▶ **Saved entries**
import Literature.MathematicalPhysics.KineticTheory.RegularStationaryState
import Literature.Analysis.FunctionSpaces.PoissonMappingHomeomorph
import Mathlib.MeasureTheory.Measure.Lebesgue.EqHaar
import Mathlib.Analysis.Normed.Module.Ball.Pointwise
import HarnessLib

/-!
# `StressStrongMixing` · line `birth`, stub F1 `stub_diluteGibbsDensityOne` (infrastructure 1/2):
# spatial dilation of hard-sphere Gibbs (DLR) states

Support file for the crux item stmt-AtomisticToContinuum-9584 (`StressStrongMixing`, route
`MourreKoopmanCharges` of `AtomisticToContinuum/HydrodynamicLimit`), serving the registered stub F1
`stub_diluteGibbsDensityOne` of the skeleton `Cruxes/StressStrongMixing/Lines/birth.lean` (a
translation-invariant DLR state of the hard-sphere gas at diameter `σ` of density one).  The only source
of infinite-volume hard-sphere Gibbs states in the tree is the (unproved) named fact
`RuelleDiluteHardSphereGas`, stated at UNIT diameter; this file supplies the missing change of scale,
in every dimension `d`.

The spatial dilation `(q, v) ↦ (c q, v)` of the one-particle phase space `ℝᵈ × ℝᵈ` (positions scaled,
velocities untouched) is any homeomorphism `D` with `D p = (c • p.1, p.2)` — concretely
`(Homeomorph.smulOfNeZero c hc).prodCongr (Homeomorph.refl _)`, for which the hypothesis `hD` below is
`fun _ => rfl`; it acts on configurations by the tree's `PointConfig.mapHomeomorph D`.  No new
definition is introduced (all statements are parametrised by `D`, `hD`).

* `hardCoreIn_mapHomeomorph_dilate_iff`, `superposeIn_mapHomeomorph_dilate`: the hard core of diameter
  `c ε` in the window `Λ` after dilation is the hard core of diameter `ε` in `c⁻¹Λ` before;
* `maxwellPhaseMeasure_eq_smul_map_dilate`, `pi_maxwellPhaseMeasure_eq_smul_map_dilate`: the a-priori
  measure `dq|_Λ ⊗ M_β(v - u)dv` is `|c|ᵈ` times the image of `dq|_{c⁻¹Λ} ⊗ M_β dv` (Lebesgue scaling,
  `Measure.addHaar_preimage_smul`), and its `k`-fold power picks up `|c|^{dk}`;
* `gibbsWeight_mapHomeomorph_dilate`, `gibbsSpec_mapHomeomorph_dilate`: the grand-canonical weights and
  the specification are dilation covariant once the Jacobian is absorbed into the activity,
  `W^{cε, z}_Λ(A | cY) = W^{ε, cᵈz}_{c⁻¹Λ}(c⁻¹A | Y)`;
* `isHardSphereGibbs_map_dilate`: the image under `x ↦ c x` of a Gibbs state of diameter `ε` and
  activity `cᵈ z` is a Gibbs state of diameter `c ε` and activity `z` (same `β`, `u`);
  `isHardSphereGibbs_map_dilate_fin3` (REGISTERED helper stub) is the case `d = 3`, and
  `IsHardSphereGibbs.map_dilate` the form `z ↦ z / cᵈ`;
* `isTranslationInvariant_map_dilate`: dilation preserves translation invariance.

The density of the dilated state (`density (μ ∘ (c·)⁻¹) = c⁻ᵈ density μ`, via the intensity measure and
uniqueness of Haar measure) and the assembly of F1 from `RuelleDiluteHardSphereGas` are in the companion
file `…StressStrongMixingDiluteGibbsDensityOne.lean`.  The pattern imitated is the swap covariance of the
planar hard-disc specification (`Literature/Barriers/AtomisticToContinuum/HardDiskSwapSymmetry.lean`,
`weight_mapSwap`, `IsGibbs.map_swap`), with the non-unimodular Jacobian as the new ingredient.

References: D. Ruelle, *Statistical Mechanics: Rigorous Results* (1969), §3.4.1 (reduced variables; the
hard-sphere gas depends on `z`, `ε` only through `z εᵈ`); H.-O. Georgii, *Gibbs Measures and Phase
Transitions*, 2nd ed. (2011), Remark (5.10) (images of specifications under symmetries).
-/

noncomputable section

open MeasureTheory Set Function Filter Topology
open scoped ENNReal NNReal

namespace Summit.AtomisticToContinuum.HydrodynamicLimit.Theorems.MourreKoopmanChargesStressStrongMixing

open Literature.Analysis.FunctionSpaces Literature.Analysis.FluidPDE

variable {d : Type*} [Fintype d] {c : ℝ}
  {D : EuclideanSpace ℝ d × EuclideanSpace ℝ d ≃ₜ EuclideanSpace ℝ d × EuclideanSpace ℝ d}
import Summits.HubbardSuperconductivity.HubbardSuperconductivity.Theorems.AnisotropyChordTransferFibre3FinX3Eval
import Summits.HubbardSuperconductivity.HubbardSuperconductivity.Theorems.AnisotropyChordTransferFibre3FinX3T25c082

/-!
# Route `AnisotropyChord` / H0 rotor rung: FIN per-`L` GM₃ (X4), `L = 25` — row-C cell fact of cell 82

Kernel fact `xcCellAnyT0 25 (49/50) 100 648772147213292 664991450893625 65 tb = true` (row C of cert cell 82 with `b = 65/100` and the `T⁺·D` brackets `tb` exported by the row-`N₁` fact `xn25_82`): the recomputed tables are rewritten to the certified literals of `…FinX3T25c082` and the check is decided by the kernel; assembled in `…FinX3GM3TwentyFive`.
Prover seat `hubbard-h0-rotor-p3` g8; helper for piece A = stmt-HubbardSuperconductivity-23918 of rung 19089 (`--supports`, helper class).
WHAT THIS IS NOT: nothing here proves superconductivity in the Hubbard model (rotor TARGET as worded stays FALSE, g15 verdict); kernel facts for the FIN certificate of ONE conditional reduction.  Tree imports only; zero data; standard axioms.
-/

set_option linter.dupNamespace false
set_option autoImplicit false

namespace Summit.HubbardSuperconductivity.HubbardSuperconductivity.Theorems.AnisotropyChord.Transfer.Fibre3

namespace FinXD

open FinXB FinCell Hole2

set_option maxHeartbeats 4000000 in
/-- row C of cell 82 of `L = 25` (`b = 65/100`). [folklore] -/
theorem xc25_82 : xcCellAnyT0 25 (49/50 : ℚ) 100 648772147213292 664991450893625 65 ((1944587312167098 : ℤ), (2000743547838598 : ℤ)) = true := by
  unfold xcCellAnyT0
  rw [tf25_82_eq, tg25_82_eq]
  decide +kernel

end FinXD

end Summit.HubbardSuperconductivity.HubbardSuperconductivity.Theorems.AnisotropyChord.Transfer.Fibre3
import Summits.MatrixMultiplication.OmegaCensus.STPPSmallPatternKernelSearchStab

/-!
# ω-census, `(2,1,1)^6` is infeasible in `ℤ/28` — kernel search (stabiliser normal form), part 9 of 58

HONEST FRAMING (pub-omega census; verbatim): lottery ticket; floor = certified bounds/negative ranges.
Census STRUCTURE bookkeeping of the STPP track (seat pub-omega-eng2 = ENG2, gen 34, on the kernel engine of seat pub-omega-stpp-3 gen 23
with the stabiliser normal form / global mask of `STPPSmallPatternKernelSearchStab.lean`; STRUCTURE row B5, the threshold column
`T1(H) = max {k : (2,1,1)^k ⊆ H}`, lower side of the `k = 6` ORDER LAW `(2,1,1)⁶ ⊆ G ↔ 30 ≤ |G|`), not progress on `ω`: small patterns
in small groups bound no exponent.

Chunks of the kernel mask search `STPP211Neg.search3 (zcode 28) 6` (`decide +kernel`; ≈ 173 s of kernel time predicted); assembled in
`STPPSmallPatternNone211K6Z28.lean`.  Chunk entries `(d, x1, x2, x3, xg)`: representative `d` of `A₀ = {0, d}`, exclusion masks of the first three levels, global
exclusion mask (`STPPSmallPatternKernelSearchStab.lean`).

References: H. Cohn, R. Kleinberg, B. Szegedy, C. Umans, FOCS 2005 (arXiv:math/0511460), Def. 5.1.  Record: pub-omega HOME
`pub-omega-eng2-g34/` (ENG2's C mirror `k211g.c` of the kernel tree with the level-1 and global exclusion masks — `k211c.c` of gen 33
validated to the translation count against stpp-3's `k211v3.py` — gives COMPLETE NONE on this cell with 217530258 mask translations over the
canonical first levels; planner `plan3.py`; farm calibration 46 µs per translation; not used by the proofs).
-/

set_option Elab.async false  -- several kernel pieces: elaborate sequentially (memory)

namespace Summit.MatrixMultiplication.OmegaCensus

namespace STPP211Neg

/-- Chunk list 23 of `ℤ/28`, `k = 6` (1859894 mask translations in the mirror ≈ 86 s predicted). -/
def Z28k6.ch23 : List (ℕ × ℕ × ℕ × ℕ × ℕ) :=
  [(1, 268435439, 268433919, 234881039, 234881039)]

/-- Kernel search over chunk list 23 of `ℤ/28`, `k = 6`. -/
theorem Z28k6.s23 : search3 (zcode 28) 6 Z28k6.ch23 = true := by
  decide +kernel

/-- Chunk list 24 of `ℤ/28`, `k = 6` (1885530 mask translations in the mirror ≈ 87 s predicted). -/
def Z28k6.ch24 : List (ℕ × ℕ × ℕ × ℕ × ℕ) :=
  [(1, 268435439, 268421119, 234881039, 234881039)]

/-- Kernel search over chunk list 24 of `ℤ/28`, `k = 6`. -/
theorem Z28k6.s24 : search3 (zcode 28) 6 Z28k6.ch24 = true := by
  decide +kernel

/-- The chunk lists of this part, concatenated. -/
def Z28k6.part9 : List (ℕ × ℕ × ℕ × ℕ × ℕ) :=
  Z28k6.ch23 ++ Z28k6.ch24

/-- The kernel search over this part's chunks (assembled). -/
theorem Z28k6.ps9 : search3 (zcode 28) 6 Z28k6.part9 = true := by
  simp only [Z28k6.part9, search3_append, Z28k6.s23, Z28k6.s24, Bool.and_self]

end STPP211Neg

end Summit.MatrixMultiplication.OmegaCensus
/-- **Pohoata's Proposition 5.1 for an arbitrary totally real field — box form.**  Let `K` be a
totally real number field of degree `d`.  There is a constant `C = C(K) > 0` such that for every
prime `p`, every ring map `φ : 𝓞 K → ZMod p` (i.e. every prime of `K` of residue degree one above
`p`) and every `M` with `C · M^{2d} < p`, the affine plane over `ZMod p` carries a strong
representative system `S` (format of `stub_tangencySets`) with
`(2M+1)^d (2M²+1)^{d-1} ≤ |S| + p`: reduce the parabola flags of `X × A`, `X` the box of side `M`
in an integral basis and `A` the box of side `M²` in the trace-zero sublattice
`{τ_{i₀} y - Tr(y) b_{i₀}}`. [cite: Pohoata2026SharpExponentMinimalDistance, Proposition 5.1] -/
theorem traceZeroLift_boxes (K : Type*) [Field K] [NumberField K] [IsTotallyReal K] :
    ∃ C : ℝ, 0 < C ∧ ∀ (p : ℕ) [Fact p.Prime] (φ : 𝓞 K →+* ZMod p) (M : ℕ),
      C * (M : ℝ) ^ (2 * Module.finrank ℚ K) < p →
      ∃ S : Finset ((Fin 2 → ZMod p) × (Fin 2 → ZMod p)),
        (2 * M + 1) ^ Module.finrank ℚ K * (2 * M ^ 2 + 1) ^ (Module.finrank ℚ K - 1) ≤ S.card + p ∧
        ∀ f ∈ S, ∀ f' ∈ S, (dotProduct f.1 f'.2 = 1 ↔ f = f') := by
  classical
  set b := RingOfIntegers.basis K with hb
  set d := finrank ℚ K with hd
  obtain ⟨C₀, hC₀, hemb⟩ := exists_embedding_bound K
  obtain ⟨i₀, hi₀⟩ := exists_trace_basis_ne_zero K
  set τ : Free.ChooseBasisIndex ℤ (𝓞 K) → ℤ := fun i => Algebra.trace ℤ (𝓞 K) (b i) with hτ
  have hτ₀ : τ i₀ ≠ 0 := hi₀
  set T : ℝ := 2 * ∑ i, |(τ i : ℝ)| with hT
  have hT0 : 0 ≤ T := by positivity
  set C₁ : ℝ := 4 * C₀ ^ 2 + 2 * T * C₀ + 2 * C₀ + 1 with hC₁
  have hC₁0 : 0 < C₁ := by positivity
  refine ⟨C₁ ^ d, by positivity, fun p _ φ M hM => ?_⟩
  -- the trace-zero coefficient map and its linearity
  set tz : (Free.ChooseBasisIndex ℤ (𝓞 K) → ℤ) → (Free.ChooseBasisIndex ℤ (𝓞 K) → ℤ) :=
    fun n j => τ i₀ * n j - if j = i₀ then ∑ i, τ i * n i else 0 with htz
  have htz_sub : ∀ n n', tz n - tz n' = tz (n - n') := by
    intro n n'
    funext j
    simp only [htz, Pi.sub_apply, mul_sub, Finset.sum_sub_distrib]
    split_ifs <;> ring
  -- the parameter boxes
  set box : Finset (Free.ChooseBasisIndex ℤ (𝓞 K) → ℤ) :=
    Fintype.piFinset fun _ => Finset.Icc (-(M : ℤ)) M with hbox_def
  set boxZ : Finset (Free.ChooseBasisIndex ℤ (𝓞 K) → ℤ) :=
    Fintype.piFinset fun j => if j = i₀ then {0} else Finset.Icc (-((M : ℤ) ^ 2)) ((M : ℤ) ^ 2)
    with hboxZ_def
  have hbox : ∀ m ∈ box, ∀ i, |(m i : ℝ)| ≤ M := by
    intro m hm i
    have h := Fintype.mem_piFinset.mp hm i
    rw [Finset.mem_Icc] at h
    rw [← Int.cast_abs]
    exact_mod_cast abs_le.mpr h
  have hboxZ : ∀ n ∈ boxZ, n i₀ = 0 ∧ ∀ i, |(n i : ℝ)| ≤ (M : ℝ) ^ 2 := by
    intro n hn
    have h := Fintype.mem_piFinset.mp hn
    have h0 : n i₀ = 0 := by simpa using h i₀
    refine ⟨h0, fun i => ?_⟩
    by_cases hi : i = i₀
    · rw [hi, h0]; simp
    · have h' := h i
      rw [if_neg hi, Finset.mem_Icc] at h'
      rw [← Int.cast_abs]
      exact_mod_cast abs_le.mpr h'
  -- cardinalities of the boxes
  have hcard_box : box.card = (2 * M + 1) ^ d := by
    rw [hbox_def, Fintype.card_piFinset, Finset.prod_const, Finset.card_univ, card_basisIndex]
    congr 1
    have : (M : ℤ) + 1 - -(M : ℤ) = ((2 * M + 1 : ℕ) : ℤ) := by push_cast; ring
    rw [Int.card_Icc, this, Int.toNat_natCast]
  have hcard_boxZ : boxZ.card = (2 * M ^ 2 + 1) ^ (d - 1) := by
    rw [hboxZ_def, Fintype.card_piFinset, ← Finset.mul_prod_erase Finset.univ _ (Finset.mem_univ i₀)]
    rw [if_pos rfl, Finset.card_singleton, one_mul]
    rw [Finset.prod_congr rfl fun j hj => by rw [if_neg (Finset.ne_of_mem_erase hj)]]
    rw [Finset.prod_const, Finset.card_erase_of_mem (Finset.mem_univ _), Finset.card_univ,
      card_basisIndex]
    congr 1
    have : (M : ℤ) ^ 2 + 1 - -((M : ℤ) ^ 2) = ((2 * M ^ 2 + 1 : ℕ) : ℤ) := by push_cast; ring
    rw [Int.card_Icc, this, Int.toNat_natCast]
  -- the parameter sets in `𝓞 K`
  set X : Finset (𝓞 K) := box.image fun m => b.equivFun.symm m with hX
  set A : Finset (𝓞 K) := boxZ.image fun n => b.equivFun.symm (tz n) with hA_def
  have hcardX : X.card = (2 * M + 1) ^ d := by
    rw [hX, Finset.card_image_of_injective _ b.equivFun.symm.injective, hcard_box]
  have hcardA : A.card = (2 * M ^ 2 + 1) ^ (d - 1) := by
    rw [hA_def, Finset.card_image_of_injOn, hcard_boxZ]
    intro n hn n' hn' h
    have h' : tz n = tz n' := b.equivFun.symm.injective h
    exact tzCoeff_injOn τ i₀ hτ₀ (hboxZ n hn).1 (hboxZ n' hn').1 h'
  -- trace zero
  have hA : ∀ a ∈ A, Algebra.trace ℚ K (a : K) = 0 := by
    intro a ha
    obtain ⟨n, -, rfl⟩ := Finset.mem_image.mp ha
    rw [← Algebra.coe_trace_int, trace_equivFun_symm]
    have : ∑ j, tz n j * τ j = 0 := sum_tzCoeff_mul τ n i₀
    rw [this, Int.cast_zero]
  -- archimedean bounds on the three differences
  have hMM : (M : ℝ) ≤ (M : ℝ) ^ 2 := by exact_mod_cast Nat.le_self_pow two_ne_zero M
  have hM0 : (0 : ℝ) ≤ M := Nat.cast_nonneg M
  have hXdiff : ∀ m ∈ box, ∀ m' ∈ box, ∀ σ : K →ₐ[ℚ] ℂ,
      ‖σ ((b.equivFun.symm m' - b.equivFun.symm m : 𝓞 K) : K)‖ ≤ 2 * M * C₀ := by
    intro m hm m' hm' σ
    rw [← map_sub b.equivFun.symm]
    refine hemb σ (m' - m) (2 * M) fun i => ?_
    rw [Pi.sub_apply, Int.cast_sub]
    calc |(m' i : ℝ) - m i| ≤ |(m' i : ℝ)| + |(m i : ℝ)| := abs_sub _ _
      _ ≤ M + M := add_le_add (hbox m' hm' i) (hbox m hm i)
      _ = 2 * M := by ring
  have hAdiff : ∀ n ∈ boxZ, ∀ n' ∈ boxZ, ∀ σ : K →ₐ[ℚ] ℂ,
      ‖σ ((b.equivFun.symm (tz n) - b.equivFun.symm (tz n') : 𝓞 K) : K)‖ ≤
        2 * M ^ 2 * T * C₀ := by
    intro n hn n' hn' σ
    rw [← map_sub b.equivFun.symm, htz_sub]
    refine hemb σ (tz (n - n')) (2 * M ^ 2 * T) fun j => ?_
    have hR : ∀ i, |((n - n') i : ℝ)| ≤ 2 * (M : ℝ) ^ 2 := by
      intro i
      rw [Pi.sub_apply, Int.cast_sub]
      calc |(n i : ℝ) - n' i| ≤ |(n i : ℝ)| + |(n' i : ℝ)| := abs_sub _ _
        _ ≤ (M : ℝ) ^ 2 + (M : ℝ) ^ 2 := add_le_add ((hboxZ n hn).2 i) ((hboxZ n' hn').2 i)
        _ = 2 * (M : ℝ) ^ 2 := by ring
    have := abs_tzCoeff_le τ (n - n') i₀ hR j
    simpa only [htz, hT, mul_assoc] using this
  -- the norm windows
  have hwin : ((M : ℝ) ^ 2 * C₁) ^ d < p := by
    rw [mul_pow, ← pow_mul, mul_comm]; exact hM
  have hN : ∀ x ∈ X, ∀ x' ∈ X, ∀ a ∈ A, ∀ a' ∈ A,
      (Algebra.norm ℤ ((x' - x) ^ 2 - (a - a'))).natAbs < p ∧
      (Algebra.norm ℤ (x' - x)).natAbs < p ∧ (Algebra.norm ℤ (a - a')).natAbs < p := by
    intro x hx x' hx' a ha a' ha'
    obtain ⟨m, hm, rfl⟩ := Finset.mem_image.mp hx
    obtain ⟨m', hm', rfl⟩ := Finset.mem_image.mp hx'
    obtain ⟨n, hn, rfl⟩ := Finset.mem_image.mp ha
    obtain ⟨n', hn', rfl⟩ := Finset.mem_image.mp ha'
    set u : 𝓞 K := b.equivFun.symm m' - b.equivFun.symm m with hu
    set v : 𝓞 K := b.equivFun.symm (tz n) - b.equivFun.symm (tz n') with hv
    have hu1 : ∀ σ : K →ₐ[ℚ] ℂ, ‖σ (u : K)‖ ≤ 2 * M * C₀ := hXdiff m hm m' hm'
    have hv1 : ∀ σ : K →ₐ[ℚ] ℂ, ‖σ (v : K)‖ ≤ 2 * M ^ 2 * T * C₀ := hAdiff n hn n' hn'
    have h1 : ∀ σ : K →ₐ[ℚ] ℂ, ‖σ (u : K)‖ ≤ (M : ℝ) ^ 2 * C₁ := by
      intro σ
      refine (hu1 σ).trans ?_
      have : 2 * (M : ℝ) * C₀ ≤ (M : ℝ) ^ 2 * (2 * C₀) := by nlinarith
      refine this.trans ?_
      rw [hC₁]
      nlinarith [sq_nonneg C₀, mul_nonneg hT0 hC₀, sq_nonneg (M : ℝ)]
    have h2 : ∀ σ : K →ₐ[ℚ] ℂ, ‖σ (v : K)‖ ≤ (M : ℝ) ^ 2 * C₁ := by
      intro σ
      refine (hv1 σ).trans ?_
      rw [hC₁]
      nlinarith [sq_nonneg C₀, mul_nonneg hT0 hC₀, sq_nonneg (M : ℝ), hC₀]
    have h3 : ∀ σ : K →ₐ[ℚ] ℂ, ‖σ ((u ^ 2 - v : 𝓞 K) : K)‖ ≤ (M : ℝ) ^ 2 * C₁ := by
      intro σ
      have hsplit : σ ((u ^ 2 - v : 𝓞 K) : K) = (σ (u : K)) ^ 2 - σ (v : K) := by
        show σ (algebraMap (𝓞 K) K (u ^ 2 - v)) =
          σ (algebraMap (𝓞 K) K u) ^ 2 - σ (algebraMap (𝓞 K) K v)
        rw [map_sub, map_pow, map_sub, map_pow]
      rw [hsplit]
      have hx2 : ‖(σ (u : K)) ^ 2‖ ≤ (2 * M * C₀) ^ 2 := by
        rw [norm_pow]
        exact pow_le_pow_left₀ (norm_nonneg _) (hu1 σ) 2
      refine (norm_sub_le _ _).trans ((add_le_add hx2 (hv1 σ)).trans ?_)
      rw [hC₁]
      nlinarith [sq_nonneg C₀, mul_nonneg hT0 hC₀, sq_nonneg (M : ℝ), hC₀,
        mul_nonneg (sq_nonneg (M : ℝ)) hC₀]
    exact ⟨natAbs_norm_lt_of_forall_le K _ h3 hwin, natAbs_norm_lt_of_forall_le K _ h1 hwin,
      natAbs_norm_lt_of_forall_le K _ h2 hwin⟩
  -- the abstract lift
  obtain ⟨S, hcount, hsrs⟩ := traceZeroLift φ (ZMod.ringHom_surjective φ) X A hA hN
  refine ⟨S, ?_, hsrs⟩
  rwa [hcardX, hcardA] at hcount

▶ **Task to complete**
Lines from the top of the data above through the line containing "power picks up" must be repeated exactly. All other lines stay out.

▶ **Task answer**
import Literature.MathematicalPhysics.KineticTheory.RegularStationaryState
import Literature.Analysis.FunctionSpaces.PoissonMappingHomeomorph
import Mathlib.MeasureTheory.Measure.Lebesgue.EqHaar
import Mathlib.Analysis.Normed.Module.Ball.Pointwise
import HarnessLib

/-!
# `StressStrongMixing` · line `birth`, stub F1 `stub_diluteGibbsDensityOne` (infrastructure 1/2):
# spatial dilation of hard-sphere Gibbs (DLR) states

Support file for the crux item stmt-AtomisticToContinuum-9584 (`StressStrongMixing`, route
`MourreKoopmanCharges` of `AtomisticToContinuum/HydrodynamicLimit`), serving the registered stub F1
`stub_diluteGibbsDensityOne` of the skeleton `Cruxes/StressStrongMixing/Lines/birth.lean` (a
translation-invariant DLR state of the hard-sphere gas at diameter `σ` of density one).  The only source
of infinite-volume hard-sphere Gibbs states in the tree is the (unproved) named fact
`RuelleDiluteHardSphereGas`, stated at UNIT diameter; this file supplies the missing change of scale,
in every dimension `d`.

The spatial dilation `(q, v) ↦ (c q, v)` of the one-particle phase space `ℝᵈ × ℝᵈ` (positions scaled,
velocities untouched) is any homeomorphism `D` with `D p = (c • p.1, p.2)` — concretely
`(Homeomorph.smulOfNeZero c hc).prodCongr (Homeomorph.refl _)`, for which the hypothesis `hD` below is
`fun _ => rfl`; it acts on configurations by the tree's `PointConfig.mapHomeomorph D`.  No new
definition is introduced (all statements are parametrised by `D`, `hD`).

* `hardCoreIn_mapHomeomorph_dilate_iff`, `superposeIn_mapHomeomorph_dilate`: the hard core of diameter
  `c ε` in the window `Λ` after dilation is the hard core of diameter `ε` in `c⁻¹Λ` before;
* `maxwellPhaseMeasure_eq_smul_map_dilate`, `pi_maxwellPhaseMeasure_eq_smul_map_dilate`: the a-priori
  measure `dq|_Λ ⊗ M_β(v - u)dv` is `|c|ᵈ` times the image of `dq|_{c⁻¹Λ} ⊗ M_β dv` (Lebesgue scaling,
  `Measure.addHaar_preimage_smul`), and its `k`-fold power picks up `|c|^{dk}`;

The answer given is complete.